I recently preached a sermon on Mark 8:34, where Jesus Says “If anyone would come after me, let him deny himself, take up his cross, and follow me.” I have found there is a great misconception of what this verse means. Many, thinking that Deny Yourself is referring to things, miss the point completely. The point of the verse is not to deny yourself of chocolate or of buying a new car, although you may need to. It is about Denying yourself of YOURSELF. Your self-made identities. Your desires. Your man-made convictions. Your man-made traditions. Your anti-scriptural positions. The things that you think make you, you, outside of Christ.
Yikes! When? Whenever your self-desire, self-fulfillment, self-made identity, self-chosen way of doing things, whenever yourself gets in the way of your relationships with family, with the body of Christ, and definitely with God. That’s when. Every day. Whenever you are more willing to protect and defend that thing, idea, identity, more than you are to move toward people in love. Whenever your commitment to that thing, idea, or identity is such that it prevents you from other good things that God commands or causes you to do the bad things that God forbids. In other words, when you make these identity building “things” into idols. Remember, idols are often good things that are made into ultimate things. (I think Tim Keller coined that one)
The context of this verse in Mark’s Gospel follows immediately after Peter rebukes Jesus for saying for the first time that he is going to die. One minute Peter is speaking from God that Jesus is “The Christ the Son of God” and the next minute he is a mouthpiece of Satan (according to Jesus). The interesting thing is that Peter wanted a Good Thing. He wanted Jesus as the Messiah to redeem Israel and remove them from Roman Oppression. Both Good things. The problem was, in Jesus own words “you are not setting your mind on the things of God, but on the things of man.” Peter wanted his own way, what he thought was right, a very deep conviction of his. Yet this good thing was in place of the will of God. Then Jesus turns to the crowds and tells them these words. “Deny Yourself.” Actually he says whoever would come after me, let him deny himself, take up his cross, and follow me. But you get the point.

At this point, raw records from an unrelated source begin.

variable {d : ℕ} {N : Fin d → ℕ} [∀ i, NeZero (N i)]

/-- **The local bound on the torus with the smooth partition**: `‖[hS_z, kerOp m]A‖ ≤ (4d/M₀)·ρ·R·‖A‖` for every
finite-range kernel `m` (range `ρ`, absolute row/column sums `≤ R`) — only the Lipschitz datum `∇h_z = O(M₀⁻¹)`
(`hSU_lipschitz`) is consumed. [cite: Balaban1984PropagatorsI, (1.128) p.38 with (1.121) p.37 (the terms S*(∂h)QA − Q*S(∂h)A)] -/
theorem local_finiteRange_HS {M₀ : ℕ} (hM : 1 ≤ M₀) (π : ι → UT N) (z : Ctr N M₀) {m : ι → ι → ℝ}
    {ρ R : ℝ} (hρ : 0 ≤ ρ) (range : ∀ i j, ρ < dist (π i) (π j) → m i j = 0)
    (hR : ∀ i, ∑ j, |m i j| ≤ R) (hC : ∀ j, ∑ i, |m i j| ≤ R) (A : EuclideanSpace ℝ ι) :
    ‖(HSop N M₀ π z * kerOp m - kerOp m * HSop N M₀ π z) A‖ ≤ 4 * d / M₀ * ρ * R * ‖A‖ := by
  unfold HSop
  exact norm_comm_finiteRange_le π (by positivity) hρ (fun i j => hSU_lipschitz N hM z (π i) (π j))
    range hR hC A

/-- The same bound in the shape of the hypothesis `local′` of `B5Leibniz121.h128_lap_torus` (any `Dg`; the
finite-range terms need no gradient). [cite: Balaban1984PropagatorsI, (1.128) p.38] -/
theorem local_finiteRange_HS' {M₀ : ℕ} (hM : 1 ≤ M₀) (π : ι → UT N) {m : ι → ι → ℝ} {ρ R : ℝ}
    (hρ : 0 ≤ ρ) (hR0 : 0 ≤ R) (range : ∀ i j, ρ < dist (π i) (π j) → m i j = 0)
    (hR : ∀ i, ∑ j, |m i j| ≤ R) (hC : ∀ j, ∑ i, |m i j| ≤ R)
    (Dg : Module.End ℝ (EuclideanSpace ℝ ι)) (z : Ctr N M₀) (A : EuclideanSpace ℝ ι) :
    ‖(HSop N M₀ π z * kerOp m - kerOp m * HSop N M₀ π z) A‖
      ≤ 4 * d / M₀ * ρ * R * (‖Dg A‖ + ‖A‖) := by
  have h := local_finiteRange_HS hM π z hρ range hR hC A
  have h0 : (0 : ℝ) ≤ 4 * d / M₀ * ρ * R := by positivity
  have h1 : ‖A‖ ≤ ‖Dg A‖ + ‖A‖ := le_add_of_nonneg_left (norm_nonneg _)
  exact h.trans (mul_le_mul_of_nonneg_left h1 h0)

end FiniteRange

/-! ## §3  Support and Schur data of the Gram kernel `Q*Q` from those of `Q` -/

section Gram

variable {ι κ : Type} [Fintype ι] [Fintype κ] {X : Type} [PseudoMetricSpace X]

omit [Fintype ι] in
/-- **Range of `Q*Q`**: if `q c i ≠ 0 ⇒ dist(σ c, π i) ≤ r` (the averaging kernel sees only fine components within
`r` of the coarse one), then `gram120 τ q i j = 0` whenever `dist(π i, π j) > 2r`. [folklore] -/
theorem gram120_eq_zero_of_far (σ : κ → X) (π : ι → X) {q : κ → ι → ℝ} {r : ℝ} (τ : ℝ)
    (supp : ∀ c i, q c i ≠ 0 → dist (σ c) (π i) ≤ r) {i j : ι} (hfar : 2 * r < dist (π i) (π j)) :
    gram120 τ q i j = 0 := by
  apply Finset.sum_eq_zero
  intro c _
  by_cases hi : q c i = 0
  · rw [hi, mul_zero, zero_mul]
  by_cases hj : q c j = 0
  · rw [hj, mul_zero]
  exfalso
  have h1 := supp c i hi
  have h2 := supp c j hj
  have h3 : dist (π i) (π j) ≤ dist (σ c) (π i) + dist (σ c) (π j) := by
    rw [dist_comm (σ c) (π i)]
    exact dist_triangle _ _ _
  linarith

/-- **Row sums of `Q*Q`**: absolute column sums of `q` `≤ C_col` and absolute row sums `≤ R_row` (`τ ≥ 0`,
`R_row ≥ 0`) give `Σ_j |gram120 τ q i j| ≤ τ·C_col·R_row`. [folklore] -/
theorem gram120_rowsum_le {q : κ → ι → ℝ} {τ Ccol Rrow : ℝ} (hτ : 0 ≤ τ) (hRrow : 0 ≤ Rrow)
    (col : ∀ i, ∑ c, |q c i| ≤ Ccol) (row : ∀ c, ∑ j, |q c j| ≤ Rrow) (i : ι) :
    ∑ j, |gram120 τ q i j| ≤ τ * Ccol * Rrow := by
  calc ∑ j, |gram120 τ q i j| ≤ ∑ j, ∑ c, τ * |q c i| * |q c j| := by
        refine Finset.sum_le_sum fun j _ => (Finset.abs_sum_le_sum_abs _ _).trans (le_of_eq ?_)
        exact Finset.sum_congr rfl fun c _ => by rw [abs_mul, abs_mul, abs_of_nonneg hτ]
    _ = ∑ c, τ * |q c i| * ∑ j, |q c j| := by
        rw [Finset.sum_comm]
        exact Finset.sum_congr rfl fun c _ => by rw [Finset.mul_sum]
    _ ≤ ∑ c, τ * |q c i| * Rrow :=
        Finset.sum_le_sum fun c _ => mul_le_mul_of_nonneg_left (row c) (by positivity)
    _ = τ * Rrow * ∑ c, |q c i| := by rw [Finset.mul_sum]; exact Finset.sum_congr rfl fun c _ => by ring
    _ ≤ τ * Rrow * Ccol := mul_le_mul_of_nonneg_left (col i) (by positivity)
    _ = τ * Ccol * Rrow := by ring

/-- **Column sums of `Q*Q`** (by symmetry of the Gram kernel). [folklore] -/
theorem gram120_colsum_le {q : κ → ι → ℝ} {τ Ccol Rrow : ℝ} (hτ : 0 ≤ τ) (hRrow : 0 ≤ Rrow)
    (col : ∀ i, ∑ c, |q c i| ≤ Ccol) (row : ∀ c, ∑ j, |q c j| ≤ Rrow) (j : ι) :
    ∑ i, |gram120 τ q i j| ≤ τ * Ccol * Rrow := by
  calc ∑ i, |gram120 τ q i j| = ∑ i, |gram120 τ q j i| :=
        Finset.sum_congr rfl fun i _ => by rw [gram120_symm]
    _ ≤ τ * Ccol * Rrow := gram120_rowsum_le hτ hRrow col row j

/-- The kernel of `a•Q*Q` has absolute row sums `≤ |a|·τ·C_col·R_row`. [folklore] -/
theorem smul_gram120_rowsum_le {q : κ → ι → ℝ} {τ Ccol Rrow : ℝ} (a : ℝ) (hτ : 0 ≤ τ) (hRrow : 0 ≤ Rrow)
    (col : ∀ i, ∑ c, |q c i| ≤ Ccol) (row : ∀ c, ∑ j, |q c j| ≤ Rrow) (i : ι) :
    ∑ j, |a * gram120 τ q i j| ≤ |a| * (τ * Ccol * Rrow) := by
  calc ∑ j, |a * gram120 τ q i j| = |a| * ∑ j, |gram120 τ q i j| := by
        rw [Finset.mul_sum]; exact Finset.sum_congr rfl fun j _ => abs_mul _ _
    _ ≤ |a| * (τ * Ccol * Rrow) := mul_le_mul_of_nonneg_left (gram120_rowsum_le hτ hRrow col row i) (abs_nonneg a)

/-- The kernel of `a•Q*Q` has absolute column sums `≤ |a|·τ·C_col·R_row`. [folklore] -/
theorem smul_gram120_colsum_le {q : κ → ι → ℝ} {τ Ccol Rrow : ℝ} (a : ℝ) (hτ : 0 ≤ τ) (hRrow : 0 ≤ Rrow)
    (col : ∀ i, ∑ c, |q c i| ≤ Ccol) (row : ∀ c, ∑ j, |q c j| ≤ Rrow) (j : ι) :
    ∑ i, |a * gram120 τ q i j| ≤ |a| * (τ * Ccol * Rrow) := by
  calc ∑ i, |a * gram120 τ q i j| = |a| * ∑ i, |gram120 τ q i j| := by
        rw [Finset.mul_sum]; exact Finset.sum_congr rfl fun i _ => abs_mul _ _
    _ ≤ |a| * (τ * Ccol * Rrow) := mul_le_mul_of_nonneg_left (gram120_colsum_le hτ hRrow col row j) (abs_nonneg a)

/-- `a•Q*Q = kerOp (a·gram120 τ q)` as operators on the fine components. [folklore] -/
theorem smul_gram_eq_kerOp (a τ : ℝ) (q : κ → ι → ℝ) :
    a • (rectAdj τ q ∘ₗ rectOp q) = kerOp fun i j => a * gram120 τ q i j := by
  rw [rectAdj_comp_rectOp]
  apply LinearMap.ext
  intro v
  ext i
  simp only [LinearMap.smul_apply, PiLp.smul_apply, kerOp_apply, smul_eq_mul, Finset.mul_sum, mul_assoc]

end Gram

/-! ## §4  (1.128) for `Δ_model = Δ_w + (finite-range kernel) + (decaying kernel)` with the local hypothesis
DISCHARGED; the case `aQ*Q` -/

section Assembly

variable {d : ℕ} {N : Fin d → ℕ} [∀ i, NeZero (N i)] {ι : Type} [Fintype ι] [DecidableEq ι]

/-- **(1.128) FOR `Δ_model = kerOp (lapKer w + l′) + kerOp k`, THE LOCAL HYPOTHESIS DISCHARGED.**  For an axis
Laplacian `w` through a base map `π` with fibres `≤ m`, ANY finite-range kernel `l′` (range `ρ ≥ 1`, absolute row and
column sums `≤ R`) and a kernel `k` with the decay (1.126) (HYPOTHESIS, B4 territory), the bound (1.128) holds at rate
`twoDelta0 δ M₀ = min{⅓δ, M₀⁻¹}` with the explicit constant
`((4d/M₀)√(2d) + 52d/M₀² + (4d/M₀)ρR)·e^{4+ρ/M₀} + (4d/M₀)·C·(24/(eδ))·m·K_d(δ/8)·e⁷`, for every torus with
`2M₀ ≤ N_i` and any `Dg` dominating the lattice gradient norm of `w` — `B5Leibniz121.h128_lap_torus` with its
hypothesis `local′` supplied by `local_finiteRange_HS'`. [cite: Balaban1984PropagatorsI, (1.128) p.38 with (1.121) p.37, (1.126) p.38] -/
theorem h128_finiteRange_torus {M₀ : ℕ} (hM : 1 ≤ M₀) (h2N : ∀ i, 2 * M₀ ≤ N i) (π : ι → UT N) {m : ℕ}
    (hm : ∀ y : UT N, ((Finset.univ.filter fun j : ι => π j = y).card : ℝ) ≤ m)
    {w : ι → ι → ℝ} (hw : IsAxisLap π w) {Dg : Module.End ℝ (EuclideanSpace ℝ ι)}
    (hDg : ∀ A, Real.sqrt (dirichlet w A) ≤ ‖Dg A‖)
    {l' k : ι → ι → ℝ} {ρ R C δ : ℝ} (hρ : 1 ≤ ρ) (range' : ∀ i j, ρ < dist (π i) (π j) → l' i j = 0)
    (hR : ∀ i, ∑ j, |l' i j| ≤ R) (hRc : ∀ j, ∑ i, |l' i j| ≤ R) (hR0 : 0 ≤ R)
    (decay : ∀ i j, |k i j| ≤ C * Real.exp (-(δ * dist (π i) (π j)))) (hC : 0 ≤ C) (hδ : 0 < δ)
    (z₁ z₂ : Ctr N M₀) (A : EuclideanSpace ℝ ι) :
    ‖HSop N M₀ π z₁ (Kop (kerOp (fun i j => lapKer w i j + l' i j) + kerOp k) (HSop N M₀ π) z₂ A)‖
      ≤ (((4 * d / M₀ * Real.sqrt (2 * d) + 52 * d / (M₀ : ℝ) ^ 2) + 4 * d / M₀ * ρ * R)
            * Real.exp (4 + ρ / M₀)
          + 4 * d / M₀ * C * (24 / (Real.exp 1 * δ)) * (m * B4Sect5Proof.latticeConst d (δ / 8))
            * Real.exp 7)
        * Real.exp (-(twoDelta0 δ M₀ * dist (ctrU N M₀ z₁) (ctrU N M₀ z₂))) * (‖Dg A‖ + ‖A‖) := by
  have hρ0 : (0 : ℝ) ≤ ρ := by linarith
  have local' : ∀ z A, ‖(HSop N M₀ π z * kerOp l' - kerOp l' * HSop N M₀ π z) A‖
      ≤ 4 * d / M₀ * ρ * R * (‖Dg A‖ + ‖A‖) :=
    fun z A => local_finiteRange_HS' hM π hρ0 hR0 range' hR hRc Dg z A
  exact h128_lap_torus hM h2N π hm hw hDg hρ range' local' (by positivity) decay hC hδ z₁ z₂ A

variable {κ : Type} [Fintype κ]

/-- **(1.128) FOR `Δ_model = kerOp (lapKer w + a·gram120 τ q) + kerOp k`** — the term `aQ*Q` of
`Δ_a = Δ − ∂P∂* + aQ*Q` as the finite-range part: for an averaging kernel `q` from the fine components (base `π`) to
coarse components (base `σ`) seeing only fine components within `r` of the coarse one (`2r ≥ 1`), with absolute
column sums `≤ C_col` and row sums `≤ R_row`, and weight ratio `τ ≥ 0`, the bound (1.128) holds with `ρ = 2r`,
`R = |a|τC_colR_row` in `h128_finiteRange_torus`.  For Bałaban's `Q_k` (`τ = n^d`, `C_col = n^{−d}`, `R_row = 1`,
`r ≤ 2n` fine steps — `B5AveragingTorus` takes `r = 2n` —, `M₀′ = M₀n`): the local constant is
`(4d/(M₀n))·4n·|a| = 16d|a|/M₀`, uniformly in `η = 1/n`.
[cite: Balaban1984PropagatorsI, (1.128) p.38 with (1.121) p.37 (the terms S*(∂h)QA − Q*S(∂h)A), (1.126) p.38] -/
theorem h128_gram_torus {M₀ : ℕ} (hM : 1 ≤ M₀) (h2N : ∀ i, 2 * M₀ ≤ N i) (π : ι → UT N) {m : ℕ}
    (hm : ∀ y : UT N, ((Finset.univ.filter fun j : ι => π j = y).card : ℝ) ≤ m)
    {w : ι → ι → ℝ} (hw : IsAxisLap π w) {Dg : Module.End ℝ (EuclideanSpace ℝ ι)}
    (hDg : ∀ A, Real.sqrt (dirichlet w A) ≤ ‖Dg A‖)
    (σ : κ → UT N) {q : κ → ι → ℝ} {r τ Ccol Rrow : ℝ} (a : ℝ) (hr : 1 ≤ 2 * r) (hτ : 0 ≤ τ)
    (hRrow : 0 ≤ Rrow) (hCcol : 0 ≤ Ccol) (supp : ∀ c i, q c i ≠ 0 → dist (σ c) (π i) ≤ r)
    (col : ∀ i, ∑ c, |q c i| ≤ Ccol) (row : ∀ c, ∑ j, |q c j| ≤ Rrow)
    {k : ι → ι → ℝ} {C δ : ℝ} (decay : ∀ i j, |k i j| ≤ C * Real.exp (-(δ * dist (π i) (π j))))
    (hC : 0 ≤ C) (hδ : 0 < δ) (z₁ z₂ : Ctr N M₀) (A : EuclideanSpace ℝ ι) :
    ‖HSop N M₀ π z₁ (Kop (kerOp (fun i j => lapKer w i j + a * gram120 τ q i j) + kerOp k)
        (HSop N M₀ π) z₂ A)‖
      ≤ (((4 * d / M₀ * Real.sqrt (2 * d) + 52 * d / (M₀ : ℝ) ^ 2)
              + 4 * d / M₀ * (2 * r) * (|a| * (τ * Ccol * Rrow))) * Real.exp (4 + 2 * r / M₀)
          + 4 * d / M₀ * C * (24 / (Real.exp 1 * δ)) * (m * B4Sect5Proof.latticeConst d (δ / 8))
            * Real.exp 7)
        * Real.exp (-(twoDelta0 δ M₀ * dist (ctrU N M₀ z₁) (ctrU N M₀ z₂))) * (‖Dg A‖ + ‖A‖) := by
  have range' : ∀ i j, 2 * r < dist (π i) (π j) → a * gram120 τ q i j = 0 := fun i j hij => by
    rw [gram120_eq_zero_of_far σ π τ supp hij, mul_zero]
  exact h128_finiteRange_torus hM h2N π hm hw hDg hr range'
    (smul_gram120_rowsum_le a hτ hRrow col row) (smul_gram120_colsum_le a hτ hRrow col row)
    (by positivity) decay hC hδ z₁ z₂ A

Why is this kind of self-denial needed? Ever since the Garden, humanity has sought to be their own gods, to make their own identities and to protect those identities at all costs. The problem is with 7 billion people on the planet, that’s a lot of “selfs” trying to keep themselves sovereign at other selfs’ expenses. Jesus, our savior, says you can’t follow yourself if you are to follow Him. You can’t mix your righteousness built on your self with His righteousness. So look to His work, His identity ahead of your own. And when we do that by faith, he can then empower us to follow in his footsteps.
That’s the point of Philippians 2. Paul writes “don’t look to your own interests (yourself) but look to the interest of others.” He then says “Have this Mind(set) among YOURSELVES which was also in Christ Jesus who did not regard equality with God a thing to be grasped but emptied HIMSELF, taking the form of a servant…” In other words, this is the path Christ himself took. Have his mindset. The mindset that says to the Father – “not my will but yours be done” even though it comes at great expense to your convictions.
This is the mindset of the believer. But how about convictions? Do we deny ourselves of our convictions? Well, we don’t deny ourselves of the core beliefs of the faith obviously. We don’t deny ourselves of sound doctrine or of holy living. But otherwise yes, we deny even our good convictions if they are raised to idolatrous level as I indicated in the points in the second paragraph. Paul puts it this way 1 Corinthians 9 Paul writes “I have become all things to all people that I might win some.” He says something very similar in Romans 14. And some of the things he was talking about meant laying aside some very strong convictions about religion, spirituality, health practices and diet. We do it for unity within the body. We do it to share grace with those outside the body (1 Corinthians 9:23). We do it because we want to wear his righteousness and not our own, because we are secure in his identity and not our own (Philippians 3:8-11).
So, let’s say with Paul that we count our own identity as garbage for the worth of knowing our Identity in Christ. That is dying to self. That is losing our life to gain it (Mark 8:35).
Let’s say with Paul that “I have been crucified with Christ (DEAD). It is no longer I who live but Christ who lives in me, and the life I now live in the flesh I live by Faith in the Son of God who loved me and gave himself for me.”
When I hear that He LOVES ME, I want to shine his identity even more in my life and my own seems really insignificant.